In most cases, most travelers inefficiently and expensively fly to a second or third country, including going to Europe or the Middle East before reaching the final destination in Africa. This is due to connectivity problems because the African countries have not liberalized.

Across the globe, on average, low-cost carriers operate about a quarter of all flights. In Africa, however, they don’t even reach 10%, which obviously makes ticket prices somewhat prohibitive.

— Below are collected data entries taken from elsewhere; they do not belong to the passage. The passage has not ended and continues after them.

/-- Statement of `stub_primalGluing`: for all parameters `> 0`, `T > 0`, every shift-invariant DLR Gibbs state
`μ_T`, every `ν > 0`, local `g` and `ε > 0`: eventually in `N` there is a smooth compactly supported `h` on
`PhaseSpace N` with `(N−1)(PRIMAL_ν(g) − ε) ≤ Φ_N(h)`. -/
def Sig.stub_primalGluing : Prop :=
  ∀ ω₂ lam β γ : ℝ, 0 < ω₂ → 0 < lam → 0 < β → 0 < γ → ∀ T : ℝ, 0 < T →
    ∀ μT : MeasureTheory.Measure ChainConfig, (pinnedChain ω₂ lam β γ).IsChainGibbsMeasure T μT → IsShiftInvariant μT →
      ∀ ν : ℝ, 0 < ν → ∀ g : ChainConfig → ℝ, IsLocalTestFunction g → ∀ ε : ℝ, 0 < ε → ∃ N₀ : ℕ, ∀ N : ℕ, N₀ ≤ N →
        ∃ h : PhaseSpace N → ℝ, ContDiff ℝ ((⊤ : ℕ∞) : WithTop ℕ∞) h ∧ HasCompactSupport h ∧
          ((N:ℝ) - 1) * ((2 * (∑' x : ℤ, ((∫ σ, (pinnedChain ω₂ lam β γ).bondCurrentZ σ 0 * g (fun i => σ (i + x)) ∂μT) - (∫ σ, (pinnedChain ω₂ lam β γ).bondCurrentZ σ 0 ∂μT) * (∫ σ, g σ ∂μT)))
            - ν * (∑' x : ℤ, ((∫ σ, g σ * g (fun i => σ (i + x)) ∂μT) - (∫ σ, g σ ∂μT) * (∫ σ, g σ ∂μT)))
            - ν⁻¹ * (∑' x : ℤ, ((∫ σ, liouvilleZ (pinnedChain ω₂ lam β γ) g σ * liouvilleZ (pinnedChain ω₂ lam β γ) g (fun i => σ (i + x)) ∂μT) - (∫ σ, liouvilleZ (pinnedChain ω₂ lam β γ) g σ ∂μT) * (∫ σ, liouvilleZ (pinnedChain ω₂ lam β γ) g σ ∂μT)))) - ε)
          ≤ 2 * (∫ z, (∑ i : Fin N, (pinnedChain ω₂ lam β γ).bondCurrent N i z) * h z ∂((pinnedChain ω₂ lam β γ).gibbsMeasure N T))
          - ν * (∫ z, h z ^ 2 ∂((pinnedChain ω₂ lam β γ).gibbsMeasure N T))
          - γ * T * (∑ i : Fin N, ((if i.val = 0 then ∫ z, partialP i h z ^ 2 ∂((pinnedChain ω₂ lam β γ).gibbsMeasure N T) else 0)
            + (if i.val = N - 1 then ∫ z, partialP i h z ^ 2 ∂((pinnedChain ω₂ lam β γ).gibbsMeasure N T) else 0)))
          - ν⁻¹ * (∫ z, (∑ i : Fin N, (z.2 i * partialQ i h z - partialQ i ((pinnedChain ω₂ lam β γ).hamiltonian N) z * partialP i h z)) ^ 2 ∂((pinnedChain ω₂ lam β γ).gibbsMeasure N T))


/-- Statement of `stub_dualGluing`: for all parameters `> 0`, `T > 0`, every shift-invariant DLR Gibbs state
`μ_T`, every `ν > 0`, local `u` and `ε > 0`: eventually in `N` there is a smooth compactly supported `w` on
`PhaseSpace N` with `Ψ_N(w) ≤ (N−1)(DUAL_ν(u) + ε)`. -/
def Sig.stub_dualGluing : Prop :=
  ∀ ω₂ lam β γ : ℝ, 0 < ω₂ → 0 < lam → 0 < β → 0 < γ → ∀ T : ℝ, 0 < T →
    ∀ μT : MeasureTheory.Measure ChainConfig, (pinnedChain ω₂ lam β γ).IsChainGibbsMeasure T μT → IsShiftInvariant μT →
      ∀ ν : ℝ, 0 < ν → ∀ u : ChainConfig → ℝ, IsLocalTestFunction u → ∀ ε : ℝ, 0 < ε → ∃ N₀ : ℕ, ∀ N : ℕ, N₀ ≤ N →
        ∃ w : PhaseSpace N → ℝ, ContDiff ℝ ((⊤ : ℕ∞) : WithTop ℕ∞) w ∧ HasCompactSupport w ∧
          ν⁻¹ * (∫ z, ((∑ i : Fin N, (pinnedChain ω₂ lam β γ).bondCurrent N i z) + (∑ i : Fin N, (z.2 i * partialQ i w z - partialQ i ((pinnedChain ω₂ lam β γ).hamiltonian N) z * partialP i w z))) ^ 2 ∂((pinnedChain ω₂ lam β γ).gibbsMeasure N T))
          + ν * (∫ z, w z ^ 2 ∂((pinnedChain ω₂ lam β γ).gibbsMeasure N T))
          + γ * T * (∑ i : Fin N, ((if i.val = 0 then ∫ z, partialP i w z ^ 2 ∂((pinnedChain ω₂ lam β γ).gibbsMeasure N T) else 0)
            + (if i.val = N - 1 then ∫ z, partialP i w z ^ 2 ∂((pinnedChain ω₂ lam β γ).gibbsMeasure N T) else 0)))
          ≤ ((N:ℝ) - 1) * ((ν⁻¹ * (∑' x : ℤ, ((∫ σ, ((pinnedChain ω₂ lam β γ).bondCurrentZ σ 0 + liouvilleZ (pinnedChain ω₂ lam β γ) u σ) * ((pinnedChain ω₂ lam β γ).bondCurrentZ (fun i => σ (i + x)) 0 + liouvilleZ (pinnedChain ω₂ lam β γ) u (fun i => σ (i + x))) ∂μT) - (∫ σ, ((pinnedChain ω₂ lam β γ).bondCurrentZ σ 0 + liouvilleZ (pinnedChain ω₂ lam β γ) u σ) ∂μT) * (∫ σ, ((pinnedChain ω₂ lam β γ).bondCurrentZ σ 0 + liouvilleZ (pinnedChain ω₂ lam β γ) u σ) ∂μT)))
            + ν * (∑' x : ℤ, ((∫ σ, u σ * u (fun i => σ (i + x)) ∂μT) - (∫ σ, u σ ∂μT) * (∫ σ, u σ ∂μT)))) + ε)


/-! ## §2 The registered stubs (the only `sorry`s of the file) -/

/-- STUB 1 `stub_fixedNPrimal` — FIXED-`N` WEAK DUALITY, PRIMAL (lower) half (size M). For
`P = pinnedChain ω₂ lam β γ` (all `> 0`), `T > 0`, `ν > 0`, every `N` and every `h ∈ C_c^∞(PhaseSpace N)`:
`2⟨J,h⟩_{μ_N} − ν‖h‖²_{μ_N} − γTΣ_{bath}‖∂_p h‖²_{μ_N} − ν⁻¹‖X_H h‖²_{μ_N} ≤ F_N(ν) = ∫₀^∞ e^{−νt}⟨J, P_t J⟩_{μ_N} dt`.
The sup half of the variational formula for the resolvent quadratic form of the non-reversible generator
`L = X_H + γ S_B` in `L²(μ_N)` (`(ν − γS_B)⁻¹ ≤ ν⁻¹`), for the `L²` semigroup of the constructed kernels.
Leans on (tree): `pinnedChain_gibbsMeasure_bind_transitionKernel` (Gibbs invariance of the kernels),
`SubdiffusiveBondHeat.stub_resolventRangeDense` (essential m-dissipativity on `C_c^∞`),
`integral_liouville_mul_gibbsDensity`, `integral_generator_mul_gibbsDensity` (adjoint calculus),
`pinnedChain_transitionKernel_apply` + CEHR Lyapunov moments (kernel integrability of `J`), route support items
GibbsKernelInvariant (stmt-13421) / GeneratorCore (stmt-13422). Why it might fail: only infrastructure — the
identification `F_N(ν) = ⟨J,(ν − L̄)⁻¹J⟩` (measurability of `t ↦ ⟨J,P_tJ⟩`, moments of `P_t(z,·)`).
[KomorowskiLandimOlla2012 Ch. 2; BernardinOlla2011 §6; doi:10.1002/(SICI)1097-0312(200008)53:8<972::AID-CPA2>3.0.CO;2-# (Sethuraman–Varadhan–Yau 2000)] -/
theorem stub_fixedNPrimal :
  ∀ ω₂ lam β γ : ℝ, 0 < ω₂ → 0 < lam → 0 < β → 0 < γ → ∀ T : ℝ, 0 < T → ∀ ν : ℝ, 0 < ν → ∀ N : ℕ,
    ∀ h : PhaseSpace N → ℝ, ContDiff ℝ ((⊤ : ℕ∞) : WithTop ℕ∞) h → HasCompactSupport h →
      2 * (∫ z, (∑ i : Fin N, (pinnedChain ω₂ lam β γ).bondCurrent N i z) * h z ∂((pinnedChain ω₂ lam β γ).gibbsMeasure N T))
          - ν * (∫ z, h z ^ 2 ∂((pinnedChain ω₂ lam β γ).gibbsMeasure N T))
          - γ * T * (∑ i : Fin N, ((if i.val = 0 then ∫ z, partialP i h z ^ 2 ∂((pinnedChain ω₂ lam β γ).gibbsMeasure N T) else 0)
            + (if i.val = N - 1 then ∫ z, partialP i h z ^ 2 ∂((pinnedChain ω₂ lam β γ).gibbsMeasure N T) else 0)))
          - ν⁻¹ * (∫ z, (∑ i : Fin N, (z.2 i * partialQ i h z - partialQ i ((pinnedChain ω₂ lam β γ).hamiltonian N) z * partialP i h z)) ^ 2 ∂((pinnedChain ω₂ lam β γ).gibbsMeasure N T))
        ≤ (∫ t in Set.Ioi (0:ℝ), Real.exp (-(ν * t)) * ∫ z, (∑ i : Fin N, (pinnedChain ω₂ lam β γ).bondCurrent N i z) * (∫ y, (∑ i : Fin N, (pinnedChain ω₂ lam β γ).bondCurrent N i y) ∂((pinnedChain ω₂ lam β γ).transitionKernel N T T t.toNNReal z)) ∂((pinnedChain ω₂ lam β γ).gibbsMeasure N T)) := by
  sorry


/-- STUB 2 `stub_fixedNDual` — FIXED-`N` WEAK DUALITY, DUAL (upper) half (size M). For `P = pinnedChain ω₂ lam β γ`
(all `> 0`), `T > 0`, `ν > 0`, every `N` and every `w ∈ C_c^∞(PhaseSpace N)`:
`F_N(ν) ≤ ν⁻¹‖J + X_H w‖²_{μ_N} + ν‖w‖²_{μ_N} + γTΣ_{bath}‖∂_p w‖²_{μ_N}`.
The inf half of the variational formula: with `u = (ν − L̄)⁻¹J`, `J + X_H w = (ν − γS_B)u − X_H(u − w)`, hence
`‖J + X_H w‖²_{(ν−γS_B)⁻¹} + ‖w‖²_{ν−γS_B} − ⟨J,u⟩ = 2⟨X_H(w−u), w⟩ + ‖X_H(u−w)‖²_{(ν−γS_B)⁻¹} + ‖w‖²_{ν−γS_B} ≥ 0`
(Cauchy–Schwarz in the `(ν − γS_B)^{±1}` pair of norms; `u` approximated from `C_c^∞` in graph norm), and
`‖·‖²_{(ν−γS_B)⁻¹} ≤ ν⁻¹‖·‖²`. Same infrastructure as `stub_fixedNPrimal`. Why it might fail: only
infrastructure (as stub 1). [KomorowskiLandimOlla2012 Ch. 2; BernardinOlla2011 §6 eq. (var) and Prop. 4 (dual
witness `u = −V(r₁)/2` for the velocity-flip chain); LandimOllaVaradhan2002] -/
theorem stub_fixedNDual :
  ∀ ω₂ lam β γ : ℝ, 0 < ω₂ → 0 < lam → 0 < β → 0 < γ → ∀ T : ℝ, 0 < T → ∀ ν : ℝ, 0 < ν → ∀ N : ℕ,
    ∀ w : PhaseSpace N → ℝ, ContDiff ℝ ((⊤ : ℕ∞) : WithTop ℕ∞) w → HasCompactSupport w →
      (∫ t in Set.Ioi (0:ℝ), Real.exp (-(ν * t)) * ∫ z, (∑ i : Fin N, (pinnedChain ω₂ lam β γ).bondCurrent N i z) * (∫ y, (∑ i : Fin N, (pinnedChain ω₂ lam β γ).bondCurrent N i y) ∂((pinnedChain ω₂ lam β γ).transitionKernel N T T t.toNNReal z)) ∂((pinnedChain ω₂ lam β γ).gibbsMeasure N T))
        ≤ ν⁻¹ * (∫ z, ((∑ i : Fin N, (pinnedChain ω₂ lam β γ).bondCurrent N i z) + (∑ i : Fin N, (z.2 i * partialQ i w z - partialQ i ((pinnedChain ω₂ lam β γ).hamiltonian N) z * partialP i w z))) ^ 2 ∂((pinnedChain ω₂ lam β γ).gibbsMeasure N T))
          + ν * (∫ z, w z ^ 2 ∂((pinnedChain ω₂ lam β γ).gibbsMeasure N T))
          + γ * T * (∑ i : Fin N, ((if i.val = 0 then ∫ z, partialP i w z ^ 2 ∂((pinnedChain ω₂ lam β γ).gibbsMeasure N T) else 0)
            + (if i.val = N - 1 then ∫ z, partialP i w z ^ 2 ∂((pinnedChain ω₂ lam β γ).gibbsMeasure N T) else 0))) := by
  sorry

So what’s ahead for Africa’s skies?

  1. Open skies policy: Full implementation of the Yamoussoukro Decision.
  • Institute the Single African Air Transport Market that aims to open up Africa’s skies and improve intra-African air connectivity. So far, 26 African countries have signed up but on implementation, there is little political will.
  • Support regional airlines Ethiopian Airlines and Kenyan Airlines in East Africa,
  • Support Asky in Togo, West Africa
  • Support South African Airways in South Africa. Southern Africa offers a great prospects for the transformation of the continent’s Travel, Tourism and Trade.
  • Support Egypt Air in North Africa.
  • Beyond support of Regional Airlines must be Open Sky policies , Air Service Agreements , easing of tariff barriers and new Infrastructure that improves Destination Accessibilty and Connectivity .
  • Global Airlines can be at the palm of Nations rather than supporting at ridiculous costs the subsistence of National Airlines and cut out the unnecessary fragmentation that is now obtaining across the Continent.

Institutionalisation of tourism from the national, sub-regional and continental level, buttressed with modernising transportation infrastructure, improving on travel facilitation requires both investment and expertise from the countries and more importantly, the political will to ensure this sector functions fully.

Ideally, there is a need for governments to be more decisive in their policy decisions and implementation to ensure that business thrives.

In addition, it is imperative to emphasize public-private partnerships, which Africa needs to open its doors for private capital investment to realize its full potential in the travel and tourism sector.

However, the development of Tourism is dependent on the AU taking a position with support from UN Agencies such as UNECA to ensure that tourism is institutionalised and inaugurated as one of the key sectors that can change the socio-economic situation in Africa.